- AIM OF THE EXERCISE -
Pull out every line below that contains the word "infrared".

= Beginning of Section =

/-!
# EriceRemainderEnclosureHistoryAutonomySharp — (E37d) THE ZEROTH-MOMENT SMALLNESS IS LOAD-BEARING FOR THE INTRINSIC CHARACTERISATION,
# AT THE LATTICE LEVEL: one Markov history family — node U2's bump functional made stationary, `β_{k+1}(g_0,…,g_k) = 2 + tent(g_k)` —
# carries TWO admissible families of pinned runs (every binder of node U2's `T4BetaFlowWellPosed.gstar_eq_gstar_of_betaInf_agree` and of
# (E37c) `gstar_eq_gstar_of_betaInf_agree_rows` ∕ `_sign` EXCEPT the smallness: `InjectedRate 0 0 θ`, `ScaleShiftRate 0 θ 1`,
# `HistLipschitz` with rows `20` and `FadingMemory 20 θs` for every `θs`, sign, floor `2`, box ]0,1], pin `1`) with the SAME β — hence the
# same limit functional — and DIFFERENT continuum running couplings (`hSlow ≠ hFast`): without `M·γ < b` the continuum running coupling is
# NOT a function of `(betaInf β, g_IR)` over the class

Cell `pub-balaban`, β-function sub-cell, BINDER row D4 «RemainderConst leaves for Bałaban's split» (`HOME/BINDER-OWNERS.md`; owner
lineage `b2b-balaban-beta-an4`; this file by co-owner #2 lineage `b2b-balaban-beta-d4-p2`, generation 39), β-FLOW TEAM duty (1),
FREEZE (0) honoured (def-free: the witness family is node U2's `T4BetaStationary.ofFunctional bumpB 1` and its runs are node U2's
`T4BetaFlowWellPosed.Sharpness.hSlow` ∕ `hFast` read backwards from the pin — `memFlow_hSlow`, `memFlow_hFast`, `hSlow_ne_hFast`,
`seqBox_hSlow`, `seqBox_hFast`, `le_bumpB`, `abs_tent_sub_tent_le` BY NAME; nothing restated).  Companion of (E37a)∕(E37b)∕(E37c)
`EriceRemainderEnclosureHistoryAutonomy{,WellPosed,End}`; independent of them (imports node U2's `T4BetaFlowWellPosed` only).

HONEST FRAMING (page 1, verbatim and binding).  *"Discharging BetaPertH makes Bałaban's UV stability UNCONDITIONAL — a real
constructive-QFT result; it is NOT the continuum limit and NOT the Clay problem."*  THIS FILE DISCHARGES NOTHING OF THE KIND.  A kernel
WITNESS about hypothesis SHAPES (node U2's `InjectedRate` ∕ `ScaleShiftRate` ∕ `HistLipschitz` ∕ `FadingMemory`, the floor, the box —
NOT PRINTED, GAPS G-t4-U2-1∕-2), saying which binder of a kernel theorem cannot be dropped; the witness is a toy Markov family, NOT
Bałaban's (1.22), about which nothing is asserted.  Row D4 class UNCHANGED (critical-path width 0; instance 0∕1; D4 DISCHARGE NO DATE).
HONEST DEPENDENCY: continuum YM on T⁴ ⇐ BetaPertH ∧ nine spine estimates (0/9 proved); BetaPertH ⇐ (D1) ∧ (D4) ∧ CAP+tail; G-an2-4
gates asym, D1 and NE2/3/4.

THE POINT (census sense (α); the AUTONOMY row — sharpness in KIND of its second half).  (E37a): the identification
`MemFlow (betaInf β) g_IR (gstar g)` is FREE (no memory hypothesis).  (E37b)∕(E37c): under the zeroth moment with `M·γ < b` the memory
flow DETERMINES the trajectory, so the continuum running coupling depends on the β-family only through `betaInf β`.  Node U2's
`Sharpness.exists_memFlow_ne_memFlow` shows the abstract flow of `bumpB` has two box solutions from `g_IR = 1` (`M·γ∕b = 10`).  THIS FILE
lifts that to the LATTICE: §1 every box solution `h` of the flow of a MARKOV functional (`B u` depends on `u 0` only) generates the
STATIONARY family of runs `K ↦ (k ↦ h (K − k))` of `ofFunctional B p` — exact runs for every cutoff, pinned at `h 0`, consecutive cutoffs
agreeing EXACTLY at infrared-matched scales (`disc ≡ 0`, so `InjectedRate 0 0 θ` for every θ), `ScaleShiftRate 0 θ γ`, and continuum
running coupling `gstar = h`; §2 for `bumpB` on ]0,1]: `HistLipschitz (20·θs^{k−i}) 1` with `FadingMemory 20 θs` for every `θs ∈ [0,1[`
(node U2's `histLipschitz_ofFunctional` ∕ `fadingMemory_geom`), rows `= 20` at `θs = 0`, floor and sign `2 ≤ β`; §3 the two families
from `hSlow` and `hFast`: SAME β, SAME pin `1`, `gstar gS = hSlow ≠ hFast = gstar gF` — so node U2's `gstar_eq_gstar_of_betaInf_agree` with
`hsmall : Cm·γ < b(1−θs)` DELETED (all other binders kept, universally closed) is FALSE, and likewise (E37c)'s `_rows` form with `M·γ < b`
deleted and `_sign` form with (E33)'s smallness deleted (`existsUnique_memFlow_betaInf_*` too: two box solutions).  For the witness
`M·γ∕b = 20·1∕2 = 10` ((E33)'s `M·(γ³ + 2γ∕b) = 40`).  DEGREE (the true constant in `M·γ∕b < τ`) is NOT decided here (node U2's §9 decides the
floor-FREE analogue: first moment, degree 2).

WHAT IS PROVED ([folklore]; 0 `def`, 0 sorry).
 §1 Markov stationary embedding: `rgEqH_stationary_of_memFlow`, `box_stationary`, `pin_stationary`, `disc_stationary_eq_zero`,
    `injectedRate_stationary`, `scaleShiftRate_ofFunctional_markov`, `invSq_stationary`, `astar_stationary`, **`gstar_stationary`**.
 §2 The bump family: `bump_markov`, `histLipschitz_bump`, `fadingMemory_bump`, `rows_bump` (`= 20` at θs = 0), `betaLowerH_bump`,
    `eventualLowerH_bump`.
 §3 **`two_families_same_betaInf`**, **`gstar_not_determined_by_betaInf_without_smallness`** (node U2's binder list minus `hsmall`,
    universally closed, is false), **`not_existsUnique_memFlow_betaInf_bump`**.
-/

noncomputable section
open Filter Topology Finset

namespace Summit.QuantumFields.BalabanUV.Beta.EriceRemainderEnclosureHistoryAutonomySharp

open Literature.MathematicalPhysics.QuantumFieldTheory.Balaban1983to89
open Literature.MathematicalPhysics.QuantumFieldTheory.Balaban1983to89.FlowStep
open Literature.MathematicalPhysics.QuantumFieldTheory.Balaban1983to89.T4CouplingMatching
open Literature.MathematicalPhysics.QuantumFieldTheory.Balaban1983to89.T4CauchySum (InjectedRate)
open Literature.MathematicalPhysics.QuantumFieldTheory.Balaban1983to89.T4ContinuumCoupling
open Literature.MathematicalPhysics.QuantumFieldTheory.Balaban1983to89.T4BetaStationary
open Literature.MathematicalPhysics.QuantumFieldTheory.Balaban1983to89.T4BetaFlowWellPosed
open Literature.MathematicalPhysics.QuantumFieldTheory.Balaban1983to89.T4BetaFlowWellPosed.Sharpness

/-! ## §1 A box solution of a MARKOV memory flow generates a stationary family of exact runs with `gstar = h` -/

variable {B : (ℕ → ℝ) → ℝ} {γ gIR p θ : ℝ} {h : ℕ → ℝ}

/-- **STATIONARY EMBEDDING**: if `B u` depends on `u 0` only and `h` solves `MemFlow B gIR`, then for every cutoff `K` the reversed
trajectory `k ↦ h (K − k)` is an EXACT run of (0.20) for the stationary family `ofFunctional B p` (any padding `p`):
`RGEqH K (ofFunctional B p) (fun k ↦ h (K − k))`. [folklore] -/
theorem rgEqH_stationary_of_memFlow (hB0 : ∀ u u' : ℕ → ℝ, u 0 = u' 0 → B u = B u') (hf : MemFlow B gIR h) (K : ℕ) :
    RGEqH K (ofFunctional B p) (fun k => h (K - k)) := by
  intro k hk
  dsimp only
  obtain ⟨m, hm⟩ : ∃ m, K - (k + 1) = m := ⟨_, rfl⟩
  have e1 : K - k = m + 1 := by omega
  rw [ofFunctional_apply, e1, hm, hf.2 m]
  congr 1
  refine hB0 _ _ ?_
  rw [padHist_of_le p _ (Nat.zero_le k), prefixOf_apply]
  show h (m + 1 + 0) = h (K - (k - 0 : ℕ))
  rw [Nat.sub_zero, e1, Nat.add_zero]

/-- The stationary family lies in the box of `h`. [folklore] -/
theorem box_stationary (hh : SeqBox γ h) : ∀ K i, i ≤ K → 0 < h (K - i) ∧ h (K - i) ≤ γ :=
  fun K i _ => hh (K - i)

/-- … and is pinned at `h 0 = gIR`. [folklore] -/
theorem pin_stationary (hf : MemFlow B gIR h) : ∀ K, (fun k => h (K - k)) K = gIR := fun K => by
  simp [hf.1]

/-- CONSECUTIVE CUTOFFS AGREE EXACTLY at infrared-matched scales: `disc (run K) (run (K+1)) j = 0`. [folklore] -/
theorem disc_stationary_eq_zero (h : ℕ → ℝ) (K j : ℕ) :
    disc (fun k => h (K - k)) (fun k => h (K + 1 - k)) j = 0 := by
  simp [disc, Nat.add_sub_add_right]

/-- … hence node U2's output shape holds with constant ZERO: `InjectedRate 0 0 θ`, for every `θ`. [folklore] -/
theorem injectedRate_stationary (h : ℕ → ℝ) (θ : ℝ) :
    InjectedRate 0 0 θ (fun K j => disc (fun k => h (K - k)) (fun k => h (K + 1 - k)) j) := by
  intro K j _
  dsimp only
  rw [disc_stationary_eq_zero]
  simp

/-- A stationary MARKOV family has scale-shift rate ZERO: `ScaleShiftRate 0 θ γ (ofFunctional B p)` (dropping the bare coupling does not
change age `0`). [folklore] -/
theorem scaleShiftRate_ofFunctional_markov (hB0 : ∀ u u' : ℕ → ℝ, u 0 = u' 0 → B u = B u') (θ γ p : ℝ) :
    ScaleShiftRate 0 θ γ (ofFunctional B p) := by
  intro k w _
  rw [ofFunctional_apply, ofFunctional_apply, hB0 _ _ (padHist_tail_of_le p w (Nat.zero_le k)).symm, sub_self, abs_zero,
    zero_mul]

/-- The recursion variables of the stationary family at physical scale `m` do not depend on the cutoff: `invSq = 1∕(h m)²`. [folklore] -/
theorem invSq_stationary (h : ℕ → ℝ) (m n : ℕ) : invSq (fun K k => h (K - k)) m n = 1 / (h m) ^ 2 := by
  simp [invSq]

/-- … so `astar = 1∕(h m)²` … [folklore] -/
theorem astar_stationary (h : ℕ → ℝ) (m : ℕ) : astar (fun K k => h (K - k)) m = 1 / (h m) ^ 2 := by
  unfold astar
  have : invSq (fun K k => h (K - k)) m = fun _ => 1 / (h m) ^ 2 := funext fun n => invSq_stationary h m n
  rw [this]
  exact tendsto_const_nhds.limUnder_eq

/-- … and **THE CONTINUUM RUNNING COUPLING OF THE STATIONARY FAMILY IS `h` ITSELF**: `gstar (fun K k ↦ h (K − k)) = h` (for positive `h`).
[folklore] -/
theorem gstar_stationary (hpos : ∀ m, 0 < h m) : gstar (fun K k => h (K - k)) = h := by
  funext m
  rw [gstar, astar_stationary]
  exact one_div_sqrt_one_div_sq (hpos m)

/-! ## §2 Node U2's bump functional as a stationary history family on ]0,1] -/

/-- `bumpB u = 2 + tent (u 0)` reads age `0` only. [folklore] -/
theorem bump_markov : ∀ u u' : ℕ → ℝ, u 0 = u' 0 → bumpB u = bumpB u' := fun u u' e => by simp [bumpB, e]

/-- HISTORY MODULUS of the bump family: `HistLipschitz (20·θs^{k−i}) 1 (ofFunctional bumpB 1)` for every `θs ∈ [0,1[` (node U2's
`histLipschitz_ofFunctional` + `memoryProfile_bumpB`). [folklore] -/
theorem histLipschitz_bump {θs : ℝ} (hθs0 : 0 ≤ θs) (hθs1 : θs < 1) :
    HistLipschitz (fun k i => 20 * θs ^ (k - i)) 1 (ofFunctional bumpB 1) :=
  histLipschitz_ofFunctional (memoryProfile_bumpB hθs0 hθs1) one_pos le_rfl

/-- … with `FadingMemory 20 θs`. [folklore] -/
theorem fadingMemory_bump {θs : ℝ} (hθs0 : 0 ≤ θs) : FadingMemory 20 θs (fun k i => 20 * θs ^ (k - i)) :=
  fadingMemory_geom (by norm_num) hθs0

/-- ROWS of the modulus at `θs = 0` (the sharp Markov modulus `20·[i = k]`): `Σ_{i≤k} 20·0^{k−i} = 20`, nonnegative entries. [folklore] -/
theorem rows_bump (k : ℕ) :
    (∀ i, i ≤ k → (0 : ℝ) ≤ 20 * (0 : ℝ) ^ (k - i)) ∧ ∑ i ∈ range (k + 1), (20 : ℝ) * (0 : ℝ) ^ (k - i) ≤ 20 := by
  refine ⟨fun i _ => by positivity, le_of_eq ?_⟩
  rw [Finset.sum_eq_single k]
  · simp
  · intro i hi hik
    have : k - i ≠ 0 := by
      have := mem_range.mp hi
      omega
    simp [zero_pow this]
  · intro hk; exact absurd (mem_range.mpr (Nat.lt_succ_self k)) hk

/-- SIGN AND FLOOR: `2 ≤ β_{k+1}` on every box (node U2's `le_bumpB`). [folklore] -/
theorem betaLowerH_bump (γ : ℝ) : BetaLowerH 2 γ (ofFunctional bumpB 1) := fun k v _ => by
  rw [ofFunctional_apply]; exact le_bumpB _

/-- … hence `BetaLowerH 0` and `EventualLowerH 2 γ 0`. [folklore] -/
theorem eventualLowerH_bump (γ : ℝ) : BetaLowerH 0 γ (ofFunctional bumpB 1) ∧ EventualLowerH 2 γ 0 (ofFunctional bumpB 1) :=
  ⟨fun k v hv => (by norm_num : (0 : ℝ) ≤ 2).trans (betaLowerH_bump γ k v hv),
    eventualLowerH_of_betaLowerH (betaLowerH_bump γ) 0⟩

= End of Section =
= Beginning of Section =

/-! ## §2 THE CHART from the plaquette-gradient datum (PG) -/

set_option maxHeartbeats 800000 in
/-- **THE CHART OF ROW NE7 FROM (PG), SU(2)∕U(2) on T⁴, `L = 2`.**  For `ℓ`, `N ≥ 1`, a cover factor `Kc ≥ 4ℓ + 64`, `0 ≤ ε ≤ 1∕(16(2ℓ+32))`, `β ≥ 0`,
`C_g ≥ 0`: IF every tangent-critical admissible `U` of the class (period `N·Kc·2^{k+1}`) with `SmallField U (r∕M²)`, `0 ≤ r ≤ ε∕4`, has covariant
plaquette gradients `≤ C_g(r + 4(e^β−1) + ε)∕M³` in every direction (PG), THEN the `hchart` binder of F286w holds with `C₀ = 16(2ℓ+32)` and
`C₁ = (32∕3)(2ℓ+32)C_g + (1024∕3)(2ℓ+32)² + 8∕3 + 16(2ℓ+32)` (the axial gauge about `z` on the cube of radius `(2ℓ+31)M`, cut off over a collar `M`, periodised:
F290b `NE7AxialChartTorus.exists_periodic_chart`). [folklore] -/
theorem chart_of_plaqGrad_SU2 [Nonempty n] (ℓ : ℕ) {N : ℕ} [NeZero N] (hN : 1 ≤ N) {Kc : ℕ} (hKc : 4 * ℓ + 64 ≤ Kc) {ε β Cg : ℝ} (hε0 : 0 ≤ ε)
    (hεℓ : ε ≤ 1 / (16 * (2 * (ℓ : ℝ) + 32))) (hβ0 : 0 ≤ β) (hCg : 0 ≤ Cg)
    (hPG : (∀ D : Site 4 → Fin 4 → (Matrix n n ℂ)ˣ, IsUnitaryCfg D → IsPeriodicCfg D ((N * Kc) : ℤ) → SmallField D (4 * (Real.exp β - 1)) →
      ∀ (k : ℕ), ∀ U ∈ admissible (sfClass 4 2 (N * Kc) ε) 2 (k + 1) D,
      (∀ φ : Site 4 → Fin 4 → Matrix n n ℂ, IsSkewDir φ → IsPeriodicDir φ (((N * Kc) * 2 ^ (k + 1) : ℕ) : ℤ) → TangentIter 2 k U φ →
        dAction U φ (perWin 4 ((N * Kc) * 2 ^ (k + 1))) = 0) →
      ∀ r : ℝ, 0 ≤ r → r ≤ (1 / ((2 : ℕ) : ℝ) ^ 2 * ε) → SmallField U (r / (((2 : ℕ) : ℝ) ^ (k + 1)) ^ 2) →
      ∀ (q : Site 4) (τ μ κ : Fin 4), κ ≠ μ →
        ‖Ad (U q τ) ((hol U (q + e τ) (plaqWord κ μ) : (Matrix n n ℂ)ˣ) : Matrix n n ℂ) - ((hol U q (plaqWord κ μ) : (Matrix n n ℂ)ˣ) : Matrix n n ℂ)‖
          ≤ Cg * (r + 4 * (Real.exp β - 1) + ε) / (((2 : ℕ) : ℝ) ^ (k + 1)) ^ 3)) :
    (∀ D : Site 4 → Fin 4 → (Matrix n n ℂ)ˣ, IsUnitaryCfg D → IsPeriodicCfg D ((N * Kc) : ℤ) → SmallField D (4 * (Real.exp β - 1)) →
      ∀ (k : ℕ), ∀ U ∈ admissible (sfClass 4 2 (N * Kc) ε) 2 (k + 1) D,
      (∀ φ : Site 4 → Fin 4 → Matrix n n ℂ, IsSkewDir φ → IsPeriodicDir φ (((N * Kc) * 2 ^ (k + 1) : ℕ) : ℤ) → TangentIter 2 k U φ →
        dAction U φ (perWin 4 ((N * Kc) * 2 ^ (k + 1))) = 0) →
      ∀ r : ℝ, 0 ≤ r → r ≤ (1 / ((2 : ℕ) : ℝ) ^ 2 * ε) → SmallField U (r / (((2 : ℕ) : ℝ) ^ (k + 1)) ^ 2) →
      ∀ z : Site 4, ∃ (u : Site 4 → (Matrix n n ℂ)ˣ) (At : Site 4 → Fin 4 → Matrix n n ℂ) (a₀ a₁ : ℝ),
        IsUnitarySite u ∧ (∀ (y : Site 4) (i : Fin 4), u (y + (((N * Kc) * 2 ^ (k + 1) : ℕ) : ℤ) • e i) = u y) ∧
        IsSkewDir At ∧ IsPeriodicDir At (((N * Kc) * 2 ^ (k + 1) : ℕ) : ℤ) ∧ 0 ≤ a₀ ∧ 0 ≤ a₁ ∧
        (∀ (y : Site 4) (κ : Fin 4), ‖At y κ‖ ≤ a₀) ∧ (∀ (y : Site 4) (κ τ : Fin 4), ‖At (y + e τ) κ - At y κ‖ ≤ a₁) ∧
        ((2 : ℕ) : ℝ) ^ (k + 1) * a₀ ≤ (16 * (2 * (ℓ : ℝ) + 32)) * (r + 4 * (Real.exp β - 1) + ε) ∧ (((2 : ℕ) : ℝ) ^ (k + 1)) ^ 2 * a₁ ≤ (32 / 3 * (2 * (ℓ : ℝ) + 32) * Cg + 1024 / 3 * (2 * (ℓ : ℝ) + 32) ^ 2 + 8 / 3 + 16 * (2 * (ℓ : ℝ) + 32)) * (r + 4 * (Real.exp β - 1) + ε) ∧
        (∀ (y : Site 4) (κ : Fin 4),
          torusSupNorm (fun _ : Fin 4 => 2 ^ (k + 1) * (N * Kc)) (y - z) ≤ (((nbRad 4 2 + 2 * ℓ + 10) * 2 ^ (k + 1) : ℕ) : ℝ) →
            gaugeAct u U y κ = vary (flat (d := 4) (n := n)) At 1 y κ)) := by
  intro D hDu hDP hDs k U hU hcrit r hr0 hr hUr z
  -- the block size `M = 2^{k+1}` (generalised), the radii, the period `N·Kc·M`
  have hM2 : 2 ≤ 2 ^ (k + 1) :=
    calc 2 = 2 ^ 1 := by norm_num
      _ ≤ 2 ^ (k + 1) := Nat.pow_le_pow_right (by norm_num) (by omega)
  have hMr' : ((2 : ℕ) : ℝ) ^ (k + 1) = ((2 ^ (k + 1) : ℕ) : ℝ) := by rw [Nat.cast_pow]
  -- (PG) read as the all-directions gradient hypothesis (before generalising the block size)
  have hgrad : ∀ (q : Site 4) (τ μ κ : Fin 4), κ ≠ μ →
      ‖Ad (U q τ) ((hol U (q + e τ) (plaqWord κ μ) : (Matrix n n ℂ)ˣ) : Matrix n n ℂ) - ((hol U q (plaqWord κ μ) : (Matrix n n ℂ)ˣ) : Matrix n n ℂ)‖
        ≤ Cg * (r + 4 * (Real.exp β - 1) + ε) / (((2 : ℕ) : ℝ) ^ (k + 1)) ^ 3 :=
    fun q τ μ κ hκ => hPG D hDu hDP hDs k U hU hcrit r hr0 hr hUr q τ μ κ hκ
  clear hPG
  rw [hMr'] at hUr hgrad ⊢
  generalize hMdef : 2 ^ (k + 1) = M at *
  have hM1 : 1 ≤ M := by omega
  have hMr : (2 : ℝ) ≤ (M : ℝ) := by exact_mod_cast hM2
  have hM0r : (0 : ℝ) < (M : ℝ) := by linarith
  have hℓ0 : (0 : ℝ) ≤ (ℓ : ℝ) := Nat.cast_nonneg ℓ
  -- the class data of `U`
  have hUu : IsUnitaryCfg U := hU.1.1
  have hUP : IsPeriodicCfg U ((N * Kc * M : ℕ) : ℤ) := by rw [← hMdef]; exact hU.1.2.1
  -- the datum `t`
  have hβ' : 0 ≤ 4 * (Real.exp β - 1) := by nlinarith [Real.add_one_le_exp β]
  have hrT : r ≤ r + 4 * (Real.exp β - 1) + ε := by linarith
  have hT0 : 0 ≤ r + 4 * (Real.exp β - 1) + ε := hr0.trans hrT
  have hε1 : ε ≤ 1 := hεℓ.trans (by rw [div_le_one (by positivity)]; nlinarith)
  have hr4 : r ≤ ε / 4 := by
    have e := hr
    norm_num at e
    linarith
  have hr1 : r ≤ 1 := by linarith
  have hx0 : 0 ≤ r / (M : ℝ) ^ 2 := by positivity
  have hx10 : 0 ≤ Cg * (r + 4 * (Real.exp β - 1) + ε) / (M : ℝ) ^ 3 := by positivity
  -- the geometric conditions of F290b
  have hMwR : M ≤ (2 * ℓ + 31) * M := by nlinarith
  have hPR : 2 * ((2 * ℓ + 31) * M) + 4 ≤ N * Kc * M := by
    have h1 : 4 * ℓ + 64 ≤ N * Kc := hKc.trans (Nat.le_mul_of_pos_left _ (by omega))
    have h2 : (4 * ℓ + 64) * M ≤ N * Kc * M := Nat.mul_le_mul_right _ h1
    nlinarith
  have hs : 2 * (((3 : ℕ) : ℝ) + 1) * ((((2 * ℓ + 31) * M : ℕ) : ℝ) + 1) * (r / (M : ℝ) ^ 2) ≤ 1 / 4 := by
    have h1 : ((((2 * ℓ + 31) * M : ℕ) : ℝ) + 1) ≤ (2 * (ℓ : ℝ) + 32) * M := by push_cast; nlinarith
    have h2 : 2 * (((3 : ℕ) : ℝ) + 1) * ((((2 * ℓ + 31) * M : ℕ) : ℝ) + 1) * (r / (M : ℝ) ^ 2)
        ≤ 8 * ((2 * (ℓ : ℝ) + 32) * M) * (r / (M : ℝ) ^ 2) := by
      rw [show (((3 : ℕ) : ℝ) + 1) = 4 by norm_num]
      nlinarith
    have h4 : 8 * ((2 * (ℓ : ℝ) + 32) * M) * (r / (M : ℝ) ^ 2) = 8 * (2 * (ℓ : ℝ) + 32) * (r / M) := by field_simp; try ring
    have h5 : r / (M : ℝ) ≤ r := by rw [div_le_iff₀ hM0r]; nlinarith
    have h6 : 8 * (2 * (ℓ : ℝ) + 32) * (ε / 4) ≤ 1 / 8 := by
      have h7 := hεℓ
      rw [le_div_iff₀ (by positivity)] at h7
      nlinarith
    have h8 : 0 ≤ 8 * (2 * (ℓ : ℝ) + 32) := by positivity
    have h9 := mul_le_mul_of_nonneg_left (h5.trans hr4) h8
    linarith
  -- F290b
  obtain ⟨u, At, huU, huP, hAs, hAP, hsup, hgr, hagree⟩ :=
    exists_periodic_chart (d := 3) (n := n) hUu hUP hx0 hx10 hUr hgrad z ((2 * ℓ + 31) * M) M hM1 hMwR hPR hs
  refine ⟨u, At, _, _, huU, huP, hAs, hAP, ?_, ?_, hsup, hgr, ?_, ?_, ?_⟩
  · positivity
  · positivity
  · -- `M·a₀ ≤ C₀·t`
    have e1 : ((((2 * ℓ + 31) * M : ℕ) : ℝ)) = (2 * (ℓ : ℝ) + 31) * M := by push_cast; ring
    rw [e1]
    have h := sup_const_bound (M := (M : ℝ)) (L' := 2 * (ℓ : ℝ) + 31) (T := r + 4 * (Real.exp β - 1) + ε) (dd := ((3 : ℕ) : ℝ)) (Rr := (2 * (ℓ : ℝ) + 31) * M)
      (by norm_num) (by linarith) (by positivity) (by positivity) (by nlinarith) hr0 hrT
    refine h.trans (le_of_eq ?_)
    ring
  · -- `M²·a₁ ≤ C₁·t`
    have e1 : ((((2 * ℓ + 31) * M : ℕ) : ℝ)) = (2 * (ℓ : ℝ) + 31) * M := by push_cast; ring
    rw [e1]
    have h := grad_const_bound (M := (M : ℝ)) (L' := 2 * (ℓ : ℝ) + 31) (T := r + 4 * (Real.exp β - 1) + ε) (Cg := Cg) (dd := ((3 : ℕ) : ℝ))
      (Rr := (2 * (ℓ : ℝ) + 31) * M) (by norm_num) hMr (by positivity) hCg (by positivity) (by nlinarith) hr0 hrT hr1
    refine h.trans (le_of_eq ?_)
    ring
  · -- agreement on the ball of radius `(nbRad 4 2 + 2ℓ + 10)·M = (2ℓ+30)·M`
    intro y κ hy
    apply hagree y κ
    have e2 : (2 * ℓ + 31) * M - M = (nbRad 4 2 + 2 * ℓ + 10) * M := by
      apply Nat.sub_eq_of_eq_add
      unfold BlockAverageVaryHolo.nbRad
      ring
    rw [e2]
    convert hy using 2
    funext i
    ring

= End of Section =

- RESULT FOR THIS TASK -
agreeing EXACTLY at infrared-matched scales (`disc ≡ 0`, so `InjectedRate 0 0 θ` for every θ), `ScaleShiftRate 0 θ γ`, and continuum
/-- CONSECUTIVE CUTOFFS AGREE EXACTLY at infrared-matched scales: `disc (run K) (run (K+1)) j = 0`. [folklore] -/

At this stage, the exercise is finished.